Period 4
April 3 2013
America’s Future
Imagine living in a crowded studio apartment on a noisy city street, eating a ramen noodle diet, just barely making rent each month. Hundreds of thousands of Americans live in poverty, hardly making it. This is mainly due to little job opportunity because of lack of qualification. A large portion of high school graduates do not even attend college mainly because they simply cannot afford it. If the United States government would pay for college, the vast burden of debt from student loans would be eliminated. Young adults are far more likely to attend post-secondary school if they have financial help.

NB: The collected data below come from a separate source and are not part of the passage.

import Summits.QuantumAdvantage.QuantumAdvantage.Theorems.LinnikCubicClassGroupsDegreeOnePrimesEscapeResidueStarkLemma
import Literature.NumberTheory.LFunctions.ClassGroupLFunctionExceptionalZeroQuadraticField
import Literature.NumberTheory.LFunctions.ClassGroupLFunctionExceptionalZeroEffective
import HarnessLib

/-!
# The Brauer–Siegel lower bound at fixed degree, for EVERY number field:
# `κ_K ≥ C(n,ε)·|d_K|^{−ε}` and `h_K R_K ≥ C(n,ε)·|d_K|^{1/2−ε}`

Topic `Summits/QuantumAdvantage/QuantumAdvantage/Theorems`, cell B2b-1 (linnik-cubic), PART A seat 5;
helper for the crux `DegreeOnePrimesEscape` (stmt-QuantumAdvantage-11543) of route `LinnikCubicClassGroups`
(the residue input R of the log-free zero-density size parameter, qualitatively sharpened from PART B's
`κ_K ≥ c(n)/√|d_K|`, `Residue.residueLowerBound_all`).  HONEST FRAMING: the value of this file is a
THEOREM (kernel-checked; ineffective constants) — NOT summit progress.

* `Residue.residue_ge_rpow_neg (n) (ε)` — **for `n > 1`, `ε > 0` there is `C > 0` (ineffective) with
  `C·|d_K|^{−ε} ≤ κ_K` for EVERY number field `K` of degree `n`** (no normality / subfield hypothesis):
  Stark's Lemma 4 (`Residue.residue_ge_of_zeroFree`: a real-zero-free interval `[1 − c/log|d_K|, 1)`
  gives `κ_K ≥ e^{−7}16^{−n} c/log|d_K|`) fed with the interval supplied by Siegel's theorem for `ζ_K`
  (`dedekindZetaCont_siegel`, Literature: every real zero has `1 − β ≥ C₀|d_K|^{−ε}`, via Stark's reduction
  of the exceptional zero to a quadratic subfield);
* `Residue.classNumber_mul_regulator_ge (n) (ε)` — the class-number form
  **`C·|d_K|^{1/2−ε} ≤ h_K · R_K`** (Mathlib's class number formula shape of `dedekindZeta_residue`,
  `2^{r₁}(2π)^{r₂} ≤ (2π)^n`, `w_K ≥ 1`; general conversion `classNumber_mul_regulator_ge_of_residue_ge`);
* `Residue.residue_ge_effective (n)` / `Residue.classNumber_mul_regulator_ge_effective (n)` — **Stark's
  EFFECTIVE theorem for every number field of degree `n`**: `κ_K ≥ c(n)·|d_K|^{−1/n}(log|d_K|)^{−3}` and
  `h_K R_K ≥ c(n)·|d_K|^{1/2−1/n}(log|d_K|)^{−3}`, with NO ineffective input (Stark's Lemma 4 fed with the
  effective repulsion `classGroupLFunction_one_sub_realZero_ge'` of the Literature file
  `ClassGroupLFunctionExceptionalZeroEffective.lean`; cf. [Stark1974, Thm. 1]: `κ_K > c(n) d_K^{−1/n}` up to
  the window factor `g(n) = n!` for non-normal `K`, here with a `(log)³` loss).

This is the lower-bound half of the Brauer–Siegel theorem for the family of ALL number fields of a fixed
degree ([Stark1974, §1 and (27)]: `κ_K > c₁(1 − β₁)`; Brauer's theorem assumes `K/ℚ` normal).

## References

* H. M. Stark, *Some effective cases of the Brauer–Siegel theorem*, Invent. Math. 23 (1974) 135–152,
  §1, Lemma 4, (27). [Stark1974]
* V. Kumar Murty, *Stark zeros in certain towers of fields*, Math. Res. Lett. 6 (1999), p. 513 (7)–(10).
  [Murty1999StarkZeros]
* H. L. Montgomery, R. C. Vaughan, *Multiplicative Number Theory I*, CUP 2007, Cor. 11.15.
  [MontgomeryVaughan2007]
-/

noncomputable section

open Complex Filter Topology Set NumberField NumberField.InfinitePlace NumberField.Units
open scoped ComplexOrder

namespace Summit.QuantumAdvantage.QuantumAdvantage.Theorems.DegreeOnePrimesEscape

namespace Residue

open Literature.NumberTheory.LFunctions Literature.NumberTheory.LFunctions.NumberField

/-- **From a residue lower bound to `h_K R_K`** (Mathlib's class number formula shape of
`dedekindZeta_residue`): if `0 ≤ C ≤ κ_K` then `C·√|d_K|/(2π)^n ≤ h_K·R_K` (`2^{r₁}(2π)^{r₂} ≤ (2π)^n`,
`w_K ≥ 1`). [cite: NeukirchANT1999, Ch. VII §5 (5.11)] -/
theorem classNumber_mul_regulator_ge_of_residue_ge (K : Type) [Field K] [NumberField K] {C : ℝ}
    (hC : 0 ≤ C) (hκ : C ≤ dedekindZeta_residue K) :
    C * Real.sqrt |(discr K : ℝ)| / (2 * Real.pi) ^ Module.finrank ℚ K ≤ (classNumber K : ℝ) * regulator K := by
  set n : ℕ := Module.finrank ℚ K with hn
  have hdpos : 0 < |(discr K : ℝ)| := abs_pos.mpr (Int.cast_ne_zero.mpr (discr_ne_zero K))
  have hsqrt0 : 0 < Real.sqrt |(discr K : ℝ)| := Real.sqrt_pos.mpr hdpos
  rw [dedekindZeta_residue_def] at hκ
  have hw : (1 : ℝ) ≤ (torsionOrder K : ℝ) := by exact_mod_cast torsionOrder_pos K
  have hden : 0 < (torsionOrder K : ℝ) * Real.sqrt |(discr K : ℝ)| := by positivity
  have hR : 0 < regulator K := regulator_pos K
  have hh : 0 < (classNumber K : ℝ) := by exact_mod_cast classNumber_pos K
  have hpi : (1 : ℝ) ≤ 2 * Real.pi := by have := Real.pi_gt_three; linarith
  have hpi2 : (2 : ℝ) ≤ 2 * Real.pi := by have := Real.pi_gt_three; linarith
  have hsq : 2 * Real.pi ≤ (2 * Real.pi) ^ 2 := le_self_pow₀ hpi (by norm_num)
  have hgam : (2 : ℝ) ^ nrRealPlaces K * (2 * Real.pi) ^ nrComplexPlaces K ≤ (2 * Real.pi) ^ n := by
    rw [hn, ← card_add_two_mul_card_eq_rank, pow_add, pow_mul]
    exact mul_le_mul (pow_le_pow_left₀ (by norm_num) hpi2 _)
      (pow_le_pow_left₀ (by positivity) hsq _) (by positivity) (by positivity)
  have h1 : C * ((torsionOrder K : ℝ) * Real.sqrt |(discr K : ℝ)|) ≤
      2 ^ nrRealPlaces K * (2 * Real.pi) ^ nrComplexPlaces K * regulator K * classNumber K :=
    (le_div_iff₀ hden).mp hκ
  have h2 : C * Real.sqrt |(discr K : ℝ)| ≤ C * ((torsionOrder K : ℝ) * Real.sqrt |(discr K : ℝ)|) := by
    calc C * Real.sqrt |(discr K : ℝ)| = C * (1 * Real.sqrt |(discr K : ℝ)|) := by rw [one_mul]
      _ ≤ C * ((torsionOrder K : ℝ) * Real.sqrt |(discr K : ℝ)|) := by gcongr
  have h3 : 2 ^ nrRealPlaces K * (2 * Real.pi) ^ nrComplexPlaces K * regulator K * classNumber K ≤
      (2 * Real.pi) ^ n * (regulator K * classNumber K) := by
    rw [mul_assoc]
    exact mul_le_mul_of_nonneg_right hgam (by positivity)
  have hpin : 0 < (2 * Real.pi) ^ n := by positivity
  rw [div_le_iff₀ hpin]
  calc C * Real.sqrt |(discr K : ℝ)| ≤ (2 * Real.pi) ^ n * (regulator K * classNumber K) := (h2.trans h1).trans h3
    _ = (classNumber K : ℝ) * regulator K * (2 * Real.pi) ^ n := by ring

The 1950s and 1960s were the best times that this country has ever experienced because of better educational opportunities. At the end of World War II, in 1945, the Servicemen's Readjustment Act gave the World War II veterans the opportunity to a free college education. Due to the bill, the amount of college graduates increased dramatically. The United States became the country with the highest standard of living in the world. Satellite communications, missiles and space, semiconductors, aviation and medical science technologies were all developed due to the U.S. having the largest percentage of college graduates in the world.
Many countries have realized the significance in educating their people, and provide free college education. A society that is educated is better equipped to deal with the upcoming of a more globalized world. Eventually, countries will need to compete against people from other countries whose educational systems may be superior to theirs, which is why every government should pay for college for its own citizens.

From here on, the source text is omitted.